しかし、人間の外見や声は年齢、体調、撮影環境などによって当然変化します。
単なる変化に特別な意味を見いだした結果、壮大な物語へ発展してしまうこともあるのです。
生存説
こちらは反対に、亡くなったことが公式に確認されている人物について、
- 「死を偽装した」
- 「どこかでひっそり暮らしている」
と考える説です。
世界的スターが突然亡くなった場合などに生まれやすく、ファンの「まだ生きていてほしい」という感情も噂が長く残る理由の一つなのかもしれません。
1.ポール・マッカートニー死亡説
有名人の死亡説を語るうえで外せないのが、ビートルズのポール・マッカートニーをめぐる「Paul is dead」と呼ばれる都市伝説です。
この説では、
「ポール・マッカートニーは1960年代に事故で亡くなり、その後はそっくりな人物がポールとして活動している」
とされています。
噂が特に大きく広がったのは1969年ごろ。
ファンたちはビートルズのレコードを調べ、ジャケット写真や楽曲の中に「ポールの死を暗示するメッセージが隠されている」と考えるようになりました。
有名なのがアルバム『Abbey Road』です。
横断歩道を歩く4人の姿について、
「葬列を表現しているのではないか」
など、さまざまな解釈が生まれました。
さらに楽曲を逆再生すると秘密のメッセージが聞こえる、といった話まで登場します。
しかし、当然ながらポール・マッカートニー本人はその後も長期間にわたって音楽活動を続けています。
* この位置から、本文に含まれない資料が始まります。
/-- **NTW §4, assembled modulo Lemma 4.1.**  If the gluing lemma holds in the shape of the lane's
`real_glued_inter_preimage_ge` (for all levels `0 < p < b < 1`, scales `1 ≤ n ≤ N`, `N + 1 ≤ M`, roots over `B_{n-1}`, a
uniform exponent `s`, and every event `A` read off the labels of a finite set of pairs over `B̄_{n-1}`:
`c · μ(A) ≤ μ(C ∩ D′ ∩ A)` implies `c / ((1+K)(1+2K)) · μ(A) ≤ μ(𝓑_a ∩ 𝓑_x ∩ C ∩ A)`, `K = (2/(p ∧ (1−b)))^s`), then for
`k ≥ 1` and every vertex `x` of `S_k`, almost surely the invaded regions of the origin and of `x` meet.
[cite: NewmanTassionWu2017, §4 (proof of Theorem 2.4, p. 19: choice of the scales, Lemma 4.1, comparison with i.i.d. trials)] -/
theorem invasionMeet_of_lemma41 (hk : 1 ≤ k)
    (hL41 : ∀ {p b : ℝ} {n N M : ℕ} {a x : slab 3 k} {s : ℕ}, 0 < p → p < b → b < 1 → 1 ≤ n → n ≤ N → N + 1 ≤ M →
      planar k a ∈ sqBox ((0 : ℤ), (0 : ℤ)) (n - 1) → planar k x ∈ sqBox ((0 : ℤ), (0 : ℤ)) (n - 1) →
      (∀ (Γ : List (slab 3 k)) (y : ℤ × ℤ), (surgFin k Γ y).card ≤ s) →
      ∀ (F : Finset (Sym2 (slab 3 k))), (∀ e ∈ F, ∀ v ∈ e, planar k v ∈ sqBox ((0 : ℤ), (0 : ℤ)) (n - 1)) →
      ∀ {t : Set (F → ℝ)}, MeasurableSet t → ∀ {c : ℝ},
      c * (labelMeasure (slab 3 k)).real ((fun (U : Sym2 (slab 3 k) → ℝ) (e : F) => U e) ⁻¹' t) ≤
        (labelMeasure (slab 3 k)).real (evCircuit k p n N ∩ evBlocked k p N M ∩
          (fun (U : Sym2 (slab 3 k) → ℝ) (e : F) => U e) ⁻¹' t) →
      c / ((1 + (2 / min p (1 - b)) ^ s) * (1 + 2 * (2 / min p (1 - b)) ^ s)) *
          (labelMeasure (slab 3 k)).real ((fun (U : Sym2 (slab 3 k) → ℝ) (e : F) => U e) ⁻¹' t) ≤
        (labelMeasure (slab 3 k)).real ((evGlued k p n N M a ∩ evGlued k p n N M x ∩ evCircuit k p n N) ∩
          (fun (U : Sym2 (slab 3 k) → ℝ) (e : F) => U e) ⁻¹' t))
    (x : slab 3 k) :
    ∀ᵐ U ∂(labelMeasure (slab 3 k)),
      (invadedRegion (slabGraph 3 k) U (slabOrigin 3 k) ∩ invadedRegion (slabGraph 3 k) U x).Nonempty := by
  -- the level, the auxiliary level `b`, the uniform exponent `s`
  set p : ℝ := ((criticalProbIOf (slabGraph 3 k) (slabOrigin 3 k) : unitInterval) : ℝ) with hp
  obtain ⟨hp0, hp1⟩ := criticalProb_slab_pos_lt_one k
  set b : ℝ := (1 + p) / 2 with hb
  have hpb : p < b := by rw [hb]; linarith
  have hb1 : b < 1 := by rw [hb]; linarith
  set K : ℝ := (2 / min p (1 - b)) ^ ((9 * (k + 1)) ^ 2) with hK
  have hK0 : 0 ≤ K := by
    have : 0 ≤ 2 / min p (1 - b) := div_nonneg zero_le_two (le_min hp0.le (by linarith))
    exact pow_nonneg this _
  have hs : ∀ (Γ : List (slab 3 k)) (y : ℤ × ℤ), (surgFin k Γ y).card ≤ (9 * (k + 1)) ^ 2 :=
    fun Γ y => card_toFinset_surgS_le Γ y _
  -- the scales, with the independence clause
  obtain ⟨lam, hlam, c₀, hc₀, r, m, hr, hm, -, h52, hg1, hsep, hg2, -, hind⟩ :=
    exists_scaleSequences_indep (k := k) hk (fun t => t + 2) (fun t => by omega)
  -- the index beyond which `x` lies over `B_{r_i - 1}`
  set i₀ : ℕ := (|(planar k x).1| + |(planar k x).2|).toNat + 1 with hi₀
  have hxbox : ∀ i, i₀ < i → planar k x ∈ sqBox ((0 : ℤ), (0 : ℤ)) (r i - 1) := by
    intro i hi
    have hri : i ≤ r i := hr.id_le i
    have h0 := Int.self_le_toNat (|(planar k x).1| + |(planar k x).2|)
    have h1 := abs_nonneg (planar k x).1
    have h2 := abs_nonneg (planar k x).2
    have hcast : ((i₀ : ℕ) : ℤ) ≤ ((r i - 1 : ℕ) : ℤ) := by exact_mod_cast (by omega : i₀ ≤ r i - 1)
    simp only [sqBox, Set.mem_setOf_eq, sub_zero]
    push_cast [hi₀] at hcast
    constructor <;> linarith
  -- the conditional bound of the renewal step
  set c : ℝ := c₀ / 2 / ((1 + K) * (1 + 2 * K)) with hc
  have hcpos : 0 < c := by rw [hc]; positivity
  refine ae_nonempty_invadedRegion_inter_of_glue p r m hm.monotone (fun i => by have := hsep i; omega)
    (fun i => by have := hsep i; omega) (slabOrigin 3 k) x hcpos i₀ fun i hi t ht => ?_
  -- hypotheses of Lemma 4.1 at scale `i`
  have hn : 1 ≤ r i := by have := h52 i; omega
  have hnN : r i ≤ 2 * r i := by omega
  have hNM : 2 * r i + 1 ≤ m i - 1 := by have := hsep i; omega
  have ha : planar k (slabOrigin 3 k) ∈ sqBox ((0 : ℤ), (0 : ℤ)) (r i - 1) := by
    rw [planar_slabOrigin]; exact ⟨by simp, by simp⟩
  have hmr : m (i - 1) ≤ r i - 1 := by
    have hi1 : i - 1 + 1 = i := by omega
    have := hg2 (i - 1)
    rw [hi1] at this
    omega
  have hF : ∀ e ∈ (finite_sym2 (slabLift_finite k (sqBox_finite (0 : ℤ × ℤ) (m (i - 1))))).toFinset,
      ∀ v ∈ e, planar k v ∈ sqBox ((0 : ℤ), (0 : ℤ)) (r i - 1) := fun e he v hv =>
    sqBox_mono 0 hmr ((mem_toFinset_sym2_slabLift_iff 0 (m (i - 1)) e).1 he v hv)
  have hF₀ : ∀ e ∈ (finite_sym2 (slabLift_finite k (sqBox_finite (0 : ℤ × ℤ) (m (i - 1))))).toFinset,
      ∀ v ∈ e, planar k v ∈ sqBox (0 : ℤ × ℤ) (m (i - 1)) := fun e he =>
    (mem_toFinset_sym2_slabLift_iff 0 (m (i - 1)) e).1 he
  -- independence: `(c₀/2) μ(A) ≤ μ(C ∩ D′ ∩ A)`
  have hindep : c₀ / 2 * (labelMeasure (slab 3 k)).real
      ((fun (U : Sym2 (slab 3 k) → ℝ)
        (e : (finite_sym2 (slabLift_finite k (sqBox_finite (0 : ℤ × ℤ) (m (i - 1))))).toFinset) => U e) ⁻¹' t) ≤
      (labelMeasure (slab 3 k)).real (evCircuit k p (r i) (2 * r i) ∩ evBlocked k p (2 * r i) (m i - 1) ∩
        (fun (U : Sym2 (slab 3 k) → ℝ)
          (e : (finite_sym2 (slabLift_finite k (sqBox_finite (0 : ℤ × ℤ) (m (i - 1))))).toFinset) => U e) ⁻¹' t) := by
    have hmi : m i - 1 + 1 = m i := Nat.sub_add_cancel (by have := hsep i; omega)
    rw [evCircuit_inter_evBlocked_eq, hmi]
    exact hind i (m (i - 1)) (by omega) _ hF₀ t ht
  have := hL41 hp0 hpb hb1 hn hnN hNM ha (hxbox i hi) hs _ hF ht hindep
  simpa only [hc, hK] using this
今となっては、20世紀を代表する音楽都市伝説の一つとして知られています。
なぜここまで広まった?
面白いのは、「証拠を探し始めると、何でも証拠に見えてくる」という点です。
アルバムジャケットの服装、手の位置、歌詞、写真の背景。
偶然配置されたものまで「秘密のメッセージなのでは?」と考え始めると、次々に意味が生まれてしまいます。
人間の想像力の面白さがよく分かる都市伝説です。
2.エルヴィス・プレスリー生存説
「キング・オブ・ロックンロール」と呼ばれたエルヴィス・プレスリー。
公式には1977年8月16日、42歳で亡くなりました。
ところが、その後、
「エルヴィスは本当は生きている」
という説が長年にわたって語られることになります。
亡くなった後にも、
- 「レストランでエルヴィスを見た」
- 「街を歩いていた」
- 「映画の背景に本人らしき人物が映っている」
など、数多くの目撃談が登場しました。
中には、
「有名人としての生活に疲れ、自分の死を偽装して普通の生活を選んだ」
という物語まであります。
もちろん、エルヴィスが現在も生存していることを裏付ける信頼できる証拠はありません。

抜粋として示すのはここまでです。